29. RECIPROCAL REGULATION OF SYNDECAN-2 AND NOTCH IN MURAL CELLS Presenting author: Zhao, Ning

Purpose: Precise interactions between endothelial and mural cells are required for proper blood vessel formation. In a quest to investigate the mechanisms that govern this interaction, we focused on Syndecan-2 and Notch3, which were shown to be regulated by the interaction of endothelial cells and mural cells using a coculture model of angiogenesis.

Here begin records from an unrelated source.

import Mathlib
import Literature.Probability.LatticeModels.DiscreteParseval
import HarnessLib

/-!
# The quadratic bump, summation by parts against the equation, and `−Lθ` bounds

Helper file for item `stmt-CriticalPhenomena-4804`
(`Summit.CriticalPhenomena.Ising3DConformalLimit.Theses.PrecisionLaplacian.EtaBoundsTransfer`), part of its
unconditional proof: potential theory of inverse M-matrices ⇒ infinite-volume equation and Green-function
representation; Fourier analysis on `[-π,π]^d` ⇒ block-sum upper bounds; quadratic test function ⇒ ball-sum
lower bounds; Messager–Miracle-Solé ⇒ pointwise two-sided power bounds. No definitions are introduced: the
objects (kernel matrices, box sequences, convolution powers) enter through defining hypotheses.
-/

namespace Summit.CriticalPhenomena.Ising3DConformalLimit.Theorems.EtaBoundsTransfer

open Finset Real Filter Topology Literature.Probability.LatticeModels
open scoped BigOperators

section TestFn

variable {d : ℕ}

/-! ### The quadratic bump `θ_R(u) = (1 − |u|²/R²)₊` -/

/-- Squared Euclidean length of a site, as a real number. -/
theorem sqLen_nonneg (u : Site d) : 0 ≤ ∑ j, ((u j : ℝ)) ^ 2 :=
  Finset.sum_nonneg fun _ _ => sq_nonneg _

/-- The parallelogram law on `ℤ^d`: `|u+y|² + |u−y|² − 2|u|² = 2|y|²`. -/
theorem sqLen_parallelogram (u y : Site d) :
    (∑ j, (((u + y) j : ℝ)) ^ 2) + (∑ j, (((u - y) j : ℝ)) ^ 2) - 2 * ∑ j, ((u j : ℝ)) ^ 2
      = 2 * ∑ j, ((y j : ℝ)) ^ 2 := by
  rw [Finset.mul_sum, Finset.mul_sum, ← Finset.sum_add_distrib, ← Finset.sum_sub_distrib]
  refine Finset.sum_congr rfl fun j _ => ?_
  push_cast [Pi.add_apply, Pi.sub_apply]
  ring

/-- A site with `|u|² < R²` lies in the box `Λ_R`. -/
theorem mem_box_of_sqLen_lt {R : ℕ} {u : Site d} (hu : ∑ j, ((u j : ℝ)) ^ 2 < (R : ℝ) ^ 2) :
    u ∈ box d R := by
  rw [mem_box]
  intro i
  have h1 : ((u i : ℝ)) ^ 2 ≤ ∑ j, ((u j : ℝ)) ^ 2 :=
    Finset.single_le_sum (fun j _ => sq_nonneg ((u j : ℝ))) (Finset.mem_univ i)
  have h2 : ((u i : ℝ)) ^ 2 < (R : ℝ) ^ 2 := lt_of_le_of_lt h1 hu
  have h3 : |(u i : ℝ)| < R := abs_lt_of_sq_lt_sq h2 (Nat.cast_nonneg R)
  have h4 : |(u i : ℝ)| = ((|u i| : ℤ) : ℝ) := by push_cast; rfl
  rw [h4] at h3
  have h5 : |u i| < (R : ℤ) := by exact_mod_cast h3
  have h6 := abs_lt.1 h5
  constructor <;> omega

/-- **Second-difference bound for the bump**: with `θ(u) = max 0 (1 − |u|²/R²)`,
`2θ(u) − θ(u+y) − θ(u−y) ≤ 2 min(1, |y|²/R²)` whenever `|u|² < R²`. -/
theorem bump_second_diff_le {R : ℝ} (hR : 0 < R) {u : Site d}
    (hu : ∑ j, ((u j : ℝ)) ^ 2 < R ^ 2) (y : Site d) :
    2 * max 0 (1 - (∑ j, ((u j : ℝ)) ^ 2) / R ^ 2)
      - max 0 (1 - (∑ j, (((u + y) j : ℝ)) ^ 2) / R ^ 2)
      - max 0 (1 - (∑ j, (((u - y) j : ℝ)) ^ 2) / R ^ 2)
      ≤ 2 * min 1 ((∑ j, ((y j : ℝ)) ^ 2) / R ^ 2) := by
  have hR2 : 0 < R ^ 2 := by positivity
  have hin : 0 ≤ 1 - (∑ j, ((u j : ℝ)) ^ 2) / R ^ 2 := by
    rw [sub_nonneg, div_le_one hR2]; exact hu.le
  rw [max_eq_right hin]
  rcases le_total 1 ((∑ j, ((y j : ℝ)) ^ 2) / R ^ 2) with h | h
  · rw [min_eq_left h]
    have h1 : 0 ≤ max 0 (1 - (∑ j, (((u + y) j : ℝ)) ^ 2) / R ^ 2) := le_max_left _ _
    have h2 : 0 ≤ max 0 (1 - (∑ j, (((u - y) j : ℝ)) ^ 2) / R ^ 2) := le_max_left _ _
    have h3 : (∑ j, ((u j : ℝ)) ^ 2) / R ^ 2 ≥ 0 := div_nonneg (sqLen_nonneg u) hR2.le
    linarith
  · rw [min_eq_right h]
    have h1 : 1 - (∑ j, (((u + y) j : ℝ)) ^ 2) / R ^ 2 ≤ max 0 (1 - (∑ j, (((u + y) j : ℝ)) ^ 2) / R ^ 2) :=
      le_max_right _ _
    have h2 : 1 - (∑ j, (((u - y) j : ℝ)) ^ 2) / R ^ 2 ≤ max 0 (1 - (∑ j, (((u - y) j : ℝ)) ^ 2) / R ^ 2) :=
      le_max_right _ _
    have hpar := sqLen_parallelogram u y
    have key : 2 * (1 - (∑ j, ((u j : ℝ)) ^ 2) / R ^ 2) - (1 - (∑ j, (((u + y) j : ℝ)) ^ 2) / R ^ 2)
        - (1 - (∑ j, (((u - y) j : ℝ)) ^ 2) / R ^ 2) = 2 * ((∑ j, ((y j : ℝ)) ^ 2) / R ^ 2) := by
      field_simp
      linarith
    linarith

/-! ### Summation by parts against a finitely supported test function -/

/-- The double family `(y, u) ↦ b(y) G(u) (θ(u) − θ(u+y))` is summable when `b ≥ 0` is
summable, `0 ≤ G ≤ G₀` and `θ` is bounded by `1` and finitely supported. -/
theorem summable_uncurry_bump {G b θ : Site d → ℝ} {G₀ : ℝ} (hG0 : ∀ u, 0 ≤ G u)
    (hGle : ∀ u, G u ≤ G₀) (hb0 : ∀ y, 0 ≤ b y) (hbs : Summable b)
    {F : Finset (Site d)} (hθF : ∀ u, u ∉ F → θ u = 0) (hθ1 : ∀ u, |θ u| ≤ 1) :
    Summable (Function.uncurry fun y u => b y * G u * (θ u - θ (u + y))) := by
  have hG₀ : 0 ≤ G₀ := (hG0 0).trans (hGle 0)
  have hind : Summable (fun u : Site d => if u ∈ F then (1:ℝ) else 0) := by
    apply summable_of_ne_finset_zero (s := F)
    intro u hu; rw [if_neg hu]
  have hind0 : ∀ u : Site d, 0 ≤ (if u ∈ F then (1:ℝ) else 0) := fun u => by split_ifs <;> norm_num
  have hfam1 : Summable (fun p : Site d × Site d => b p.1 * (if p.2 ∈ F then (1:ℝ) else 0)) :=
    Summable.mul_of_nonneg (f := b) (g := fun u : Site d => if u ∈ F then (1:ℝ) else 0) hbs hind
      (fun y => hb0 y) hind0
  have hfam2 : Summable (fun p : Site d × Site d => b p.1 * (if p.2 + p.1 ∈ F then (1:ℝ) else 0)) := by
    have e := Equiv.prodShear (Equiv.refl (Site d)) (fun y : Site d => Equiv.addRight y)
    have key : (fun p : Site d × Site d => b p.1 * (if p.2 + p.1 ∈ F then (1:ℝ) else 0))
        = (fun p : Site d × Site d => b p.1 * (if p.2 ∈ F then (1:ℝ) else 0))
          ∘ (Equiv.prodShear (Equiv.refl (Site d)) (fun y : Site d => Equiv.addRight y)) := by
      funext p
      rfl
    rw [key]
    exact (Equiv.summable_iff _).2 hfam1
  refine Summable.of_norm_bounded ((hfam1.add hfam2).mul_left G₀) ?_
  rintro ⟨y, u⟩
  rw [Function.uncurry_apply_pair, Real.norm_eq_abs, abs_mul, abs_mul, abs_of_nonneg (hb0 y),
    abs_of_nonneg (hG0 u)]
  have hθu : |θ u| ≤ (if u ∈ F then (1:ℝ) else 0) := by
    split_ifs with h
    · exact hθ1 u
    · rw [hθF u h, abs_zero]
  have hθuy : |θ (u + y)| ≤ (if u + y ∈ F then (1:ℝ) else 0) := by
    split_ifs with h
    · exact hθ1 _
    · rw [hθF _ h, abs_zero]
  calc b y * G u * |θ u - θ (u + y)| ≤ b y * G₀ * (|θ u| + |θ (u + y)|) :=
        mul_le_mul (mul_le_mul_of_nonneg_left (hGle u) (hb0 y)) (abs_sub _ _) (abs_nonneg _)
          (mul_nonneg (hb0 y) hG₀)
    _ ≤ b y * G₀ * ((if u ∈ F then (1:ℝ) else 0) + (if u + y ∈ F then (1:ℝ) else 0)) :=
        mul_le_mul_of_nonneg_left (add_le_add hθu hθuy) (mul_nonneg (hb0 y) hG₀)
    _ = G₀ * (b y * (if u ∈ F then (1:ℝ) else 0) + b y * (if u + y ∈ F then (1:ℝ) else 0)) := by ring

/-- The outer family `u ↦ G(u) ∑_y b(y)(θ(u) − θ(u+y))` is summable. -/
theorem summable_outer_bump {G b θ : Site d → ℝ} {G₀ : ℝ} (hG0 : ∀ u, 0 ≤ G u)
    (hGle : ∀ u, G u ≤ G₀) (hb0 : ∀ y, 0 ≤ b y) (hbs : Summable b)
    {F : Finset (Site d)} (hθF : ∀ u, u ∉ F → θ u = 0) (hθ1 : ∀ u, |θ u| ≤ 1) :
    Summable (fun u => G u * ∑' y, b y * (θ u - θ (u + y))) := by
  have h := (summable_uncurry_bump hG0 hGle hb0 hbs hθF hθ1).prod_symm.prod
  refine h.congr fun u => ?_
  rw [← tsum_mul_left]
  refine tsum_congr fun y => ?_
  show b y * G u * (θ u - θ (u + y)) = G u * (b y * (θ u - θ (u + y)))
  ring

/-- **Summation by parts**: if `A₀ G(z) − ∑_y b(y) G(z−y) = δ_{z0}` with `∑ b = A₀`, `b ≥ 0`
summable, `0 ≤ G ≤ G₀`, and `θ` is supported in a finite set `F ∋ 0` with `|θ| ≤ 1`, then
`θ(0) = ∑_u G(u) · ∑_y b(y) (θ(u) − θ(u+y))`. -/
theorem summation_by_parts {G b θ : Site d → ℝ} {A₀ G₀ : ℝ} (hG0 : ∀ u, 0 ≤ G u)
    (hGle : ∀ u, G u ≤ G₀) (hb0 : ∀ y, 0 ≤ b y) (hbs : Summable b) (hbA : ∑' y, b y = A₀)
    (heq : ∀ z, A₀ * G z - ∑' y, b y * G (z - y) = if z = 0 then 1 else 0)
    {F : Finset (Site d)} (hF0 : (0 : Site d) ∈ F) (hθF : ∀ u, u ∉ F → θ u = 0)
    (hθ1 : ∀ u, |θ u| ≤ 1) :
    θ 0 = ∑' u, G u * ∑' y, b y * (θ u - θ (u + y)) := by
  have hG₀ : 0 ≤ G₀ := (hG0 0).trans (hGle 0)
  have hsG : ∀ z, Summable (fun y => b y * G (z - y)) := fun z =>
    Summable.of_nonneg_of_le (fun y => mul_nonneg (hb0 y) (hG0 _))
      (fun y => mul_le_mul_of_nonneg_left (hGle _) (hb0 y)) (hbs.mul_right G₀)
  have hΦs := summable_uncurry_bump hG0 hGle hb0 hbs hθF hθ1
  -- Step 1: `θ 0 = ∑_{z ∈ F} θ z (A₀ G z - ∑ b y G(z-y))`
  have h1 : θ 0 = ∑ z ∈ F, θ z * (A₀ * G z - ∑' y, b y * G (z - y)) := by
    have : ∀ z, θ z * (A₀ * G z - ∑' y, b y * G (z - y)) = if z = 0 then θ z else 0 := by
      intro z; rw [heq z]; split_ifs <;> simp
    rw [Finset.sum_congr rfl (fun z _ => this z), Finset.sum_ite_eq' F (0 : Site d) θ, if_pos hF0]
  -- Step 2: `A₀ G z - ∑ b y G (z - y) = ∑ b y (G z - G (z - y))`
  have h2 : ∀ z, A₀ * G z - ∑' y, b y * G (z - y) = ∑' y, b y * (G z - G (z - y)) := by
    intro z
    have : (fun y => b y * (G z - G (z - y))) = fun y => b y * G z - b y * G (z - y) := by
      funext y; ring
    rw [this, Summable.tsum_sub (hbs.mul_right _) (hsG z), tsum_mul_right, hbA]
  -- Step 3: swap the finite sum and the series, and substitute `z = u + y`
  have h3 : ∀ y, ∑ z ∈ F, θ z * (b y * (G z - G (z - y)))
      = ∑' u, b y * G u * (θ u - θ (u + y)) := by
    intro y
    have hfin : ∀ z, z ∉ F → θ z * (b y * (G z - G (z - y))) = 0 := fun z hz => by
      rw [hθF z hz, zero_mul]
    have e0 : ∑' z, θ z * (b y * (G z - G (z - y))) = ∑ z ∈ F, θ z * (b y * (G z - G (z - y))) :=
      tsum_eq_sum (fun z hz => hfin z hz)
    rw [← e0]
    have hs1 : Summable fun z => θ z * (b y * G z) :=
      summable_of_ne_finset_zero (s := F) (fun z hz => by rw [hθF z hz, zero_mul])
    have hs2 : Summable fun z => θ z * (b y * G (z - y)) :=
      summable_of_ne_finset_zero (s := F) (fun z hz => by rw [hθF z hz, zero_mul])
    have hs3 : Summable fun u => θ (u + y) * (b y * G u) := by
      apply summable_of_ne_finset_zero (s := F.image fun z => z - y)
      intro u hu
      have : u + y ∉ F := fun h => hu (Finset.mem_image.2 ⟨u + y, h, by abel⟩)
      rw [hθF (u + y) this, zero_mul]
    have e1 : ∑' z, θ z * (b y * (G z - G (z - y)))
        = ∑' z, θ z * (b y * G z) - ∑' z, θ z * (b y * G (z - y)) := by
      rw [← Summable.tsum_sub hs1 hs2]; refine tsum_congr fun z => ?_; ring
    have e2 : ∑' z, θ z * (b y * G (z - y)) = ∑' u, θ (u + y) * (b y * G u) := by
      rw [← (Equiv.addRight y).tsum_eq (fun z => θ z * (b y * G (z - y)))]
      refine tsum_congr fun u => ?_
      rw [Equiv.coe_addRight, add_sub_cancel_right]
    rw [e1, e2, ← Summable.tsum_sub hs1 hs3]
    refine tsum_congr fun u => ?_
    ring
  have hs5 : ∀ z, Summable fun y => θ z * (b y * (G z - G (z - y))) := fun z => by
    have := ((hbs.mul_right (G z)).sub (hsG z)).mul_left (θ z)
    refine this.congr fun y => ?_
    ring
  have h4 : ∑ z ∈ F, θ z * ∑' y, b y * (G z - G (z - y))
      = ∑' y, ∑ z ∈ F, θ z * (b y * (G z - G (z - y))) := by
    rw [Summable.tsum_finsetSum (fun z _ => hs5 z)]
    refine Finset.sum_congr rfl fun z _ => ?_
    rw [← tsum_mul_left]
  rw [h1]
  simp_rw [h2]
  rw [h4]
  simp_rw [h3]
  -- Step 4: swap the two series
  have h5 : ∑' y, ∑' u, b y * G u * (θ u - θ (u + y)) = ∑' u, ∑' y, b y * G u * (θ u - θ (u + y)) :=
    hΦs.tsum_comm.symm
  rw [h5]
  refine tsum_congr fun u => ?_
  rw [← tsum_mul_left]
  refine tsum_congr fun y => ?_
  ring

end TestFn

end Summit.CriticalPhenomena.Ising3DConformalLimit.Theorems.EtaBoundsTransfer

namespace Summit.CriticalPhenomena.Ising3DConformalLimit.Theorems.EtaBoundsTransfer

open Finset Real Filter Topology MeasureTheory Literature.Probability.LatticeModels
open scoped BigOperators

section TestFn2

variable {d : ℕ}

/-! ### The action of `−L` on the bump -/

/-- Summability of `y ↦ b(y) (θ(u) − θ(u+y))` for a test function bounded by `1`. -/
theorem summable_b_mul_diff {b θ : Site d → ℝ} (hb0 : ∀ y, 0 ≤ b y) (hbs : Summable b)
    (hθ1 : ∀ u, |θ u| ≤ 1) (u : Site d) : Summable (fun y => b y * (θ u - θ (u + y))) := by
  refine Summable.of_norm_bounded (hbs.mul_right 2) fun y => ?_
  rw [Real.norm_eq_abs, abs_mul, abs_of_nonneg (hb0 y)]
  refine mul_le_mul_of_nonneg_left ?_ (hb0 y)
  calc |θ u - θ (u + y)| ≤ |θ u| + |θ (u + y)| := abs_sub _ _
    _ ≤ 1 + 1 := add_le_add (hθ1 _) (hθ1 _)
    _ = 2 := by norm_num

/-- The bump `θ_R(u) = max 0 (1 − |u|²/R²)` is bounded by `1` in absolute value. -/
theorem abs_bump_le_one {R : ℝ} (u : Site d) :
    |max 0 (1 - (∑ j, ((u j : ℝ)) ^ 2) / R ^ 2)| ≤ 1 := by
  rw [abs_of_nonneg (le_max_left _ _)]
  refine max_le zero_le_one ?_
  have : 0 ≤ (∑ j, ((u j : ℝ)) ^ 2) / R ^ 2 := div_nonneg (sqLen_nonneg u) (sq_nonneg _)
  linarith

/-- **Outside the ball `−Lθ ≤ 0`**: if `θ(u) = 0` then `∑_y b(y)(θ(u) − θ(u+y)) ≤ 0`. -/
theorem neg_L_bump_nonpos {b : Site d → ℝ} (hb0 : ∀ y, 0 ≤ b y) {R : ℝ} {u : Site d}
    (hu : R ^ 2 ≤ ∑ j, ((u j : ℝ)) ^ 2) (hR : 0 < R) :
    ∑' y, b y * (max 0 (1 - (∑ j, ((u j : ℝ)) ^ 2) / R ^ 2)
      - max 0 (1 - (∑ j, (((u + y) j : ℝ)) ^ 2) / R ^ 2)) ≤ 0 := by
  have hθu : max 0 (1 - (∑ j, ((u j : ℝ)) ^ 2) / R ^ 2) = 0 := by
    refine max_eq_left ?_
    rw [sub_nonpos, le_div_iff₀ (by positivity)]; linarith
  rw [hθu]
  refine tsum_nonpos fun y => ?_
  have : 0 ≤ max 0 (1 - (∑ j, (((u + y) j : ℝ)) ^ 2) / R ^ 2) := le_max_left _ _
  nlinarith [hb0 y]

/-- **Inside the ball `−Lθ ≤ ∑_y b(y) min(1, |y|²/R²)`** (symmetrisation by evenness of `b` and
the second-difference bound for the quadratic bump). -/
theorem neg_L_bump_le {b : Site d → ℝ} (hb0 : ∀ y, 0 ≤ b y) (hbs : Summable b)
    (hbev : ∀ y, b (-y) = b y) {R : ℝ} (hR : 0 < R) {u : Site d}
    (hu : ∑ j, ((u j : ℝ)) ^ 2 < R ^ 2) :
    ∑' y, b y * (max 0 (1 - (∑ j, ((u j : ℝ)) ^ 2) / R ^ 2)
      - max 0 (1 - (∑ j, (((u + y) j : ℝ)) ^ 2) / R ^ 2))
      ≤ ∑' y, b y * min 1 ((∑ j, ((y j : ℝ)) ^ 2) / R ^ 2) := by
  set θ : Site d → ℝ := fun v => max 0 (1 - (∑ j, ((v j : ℝ)) ^ 2) / R ^ 2) with hθ
  have hθ1 : ∀ v, |θ v| ≤ 1 := fun v => abs_bump_le_one v
  have hs1 : Summable (fun y => b y * (θ u - θ (u + y))) := summable_b_mul_diff hb0 hbs hθ1 u
  have hs2 : Summable (fun y => b y * (θ u - θ (u - y))) := by
    have := summable_b_mul_diff hb0 hbs hθ1 u
    rw [← (Equiv.neg (Site d)).summable_iff] at this
    refine this.congr fun y => ?_
    simp only [Function.comp_apply, Equiv.neg_apply, hbev, sub_eq_add_neg]
  have hsm : Summable (fun y => b y * min 1 ((∑ j, ((y j : ℝ)) ^ 2) / R ^ 2)) := by
    refine Summable.of_nonneg_of_le (fun y => mul_nonneg (hb0 y) (le_min zero_le_one
      (div_nonneg (sqLen_nonneg y) (sq_nonneg R)))) (fun y => ?_) hbs
    exact mul_le_of_le_one_right (hb0 y) (min_le_left _ _)
  -- symmetrisation
  have hsymm : ∑' y, b y * (θ u - θ (u + y)) = ∑' y, b y * (θ u - θ (u - y)) := by
    rw [← (Equiv.neg (Site d)).tsum_eq (fun y => b y * (θ u - θ (u + y)))]
    refine tsum_congr fun y => ?_
    simp only [Equiv.neg_apply, hbev, sub_eq_add_neg]
  have h2 : 2 * ∑' y, b y * (θ u - θ (u + y))
      = ∑' y, b y * (2 * θ u - θ (u + y) - θ (u - y)) := by
    rw [two_mul]
    conv_lhs => rw [hsymm]; rw [← hsymm]
    nth_rewrite 2 [hsymm]
    rw [← Summable.tsum_add hs1 hs2]
    refine tsum_congr fun y => ?_
    ring
  have h3 : ∑' y, b y * (2 * θ u - θ (u + y) - θ (u - y))
      ≤ ∑' y, b y * (2 * min 1 ((∑ j, ((y j : ℝ)) ^ 2) / R ^ 2)) := by
    refine Summable.tsum_le_tsum (fun y => ?_) ?_ ?_
    · exact mul_le_mul_of_nonneg_left (bump_second_diff_le hR hu y) (hb0 y)
    · have : (fun y => b y * (2 * θ u - θ (u + y) - θ (u - y)))
          = fun y => b y * (θ u - θ (u + y)) + b y * (θ u - θ (u - y)) := by
        funext y; ring
      rw [this]; exact hs1.add hs2
    · have : (fun y => b y * (2 * min 1 ((∑ j, ((y j : ℝ)) ^ 2) / R ^ 2)))
          = fun y => 2 * (b y * min 1 ((∑ j, ((y j : ℝ)) ^ 2) / R ^ 2)) := by
        funext y; ring
      rw [this]; exact hsm.mul_left 2
  have h4 : ∑' y, b y * (2 * min 1 ((∑ j, ((y j : ℝ)) ^ 2) / R ^ 2))
      = 2 * ∑' y, b y * min 1 ((∑ j, ((y j : ℝ)) ^ 2) / R ^ 2) := by
    rw [← tsum_mul_left]; refine tsum_congr fun y => ?_; ring
  linarith [h2, h3, h4]

end TestFn2

end Summit.CriticalPhenomena.Ising3DConformalLimit.Theorems.EtaBoundsTransfer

Methods: Endothelial and mural cells were cultured alone or together and the regulation of Syndecan-2 expression and Notch signaling were assessed by quantitative PCR, Western blotting, and luciferase assays. Expression of relevant genes was modulated by siRNA knockdown and over expression using lentiviral expression vectors.Results: We identified Syndecan-2 as one gene that is induced in mural cells by cocultured endothelial cells. Syndecan-2 is a heparan sulfate proteoglycan that serves as a receptor for extracellular matrix proteins and growth factors, and has been implicated in regulating angiogenesis. Investigations into the mechanism that governs endothelial-dependent induction of Syndecan-2, revealed a role for Notch signaling. Treatment with Notch signaling inhibitor DAPT and dominant-negative Mastermind blocked Syndecan-2 upregulation. In addition, silencing of Notch2 and Notch3 by siRNA prevented Syndecan-2 induction, and overexpression of the intracellular domain of either Notch2 and Notch3 drove the expression of Syndecan-2. Our lab previously showed induction of Notch3 by heterotypic cell interaction regulates vessel formation. The activation of Notch signaling is initiated by the binding of ligand to receptor, and this event is a potential target of Syndecan-2, as a transmembrane coreceptor. To test this hypothesis, we silenced Syndecan-2 and found the induction of Notch signaling was attenuated.

Conclusion: These finding indicate Syndecan-2 and Notch signaling regulate each other reciprocally, and partially explain the mechanism of autoregulation of Notch3 in mural cells.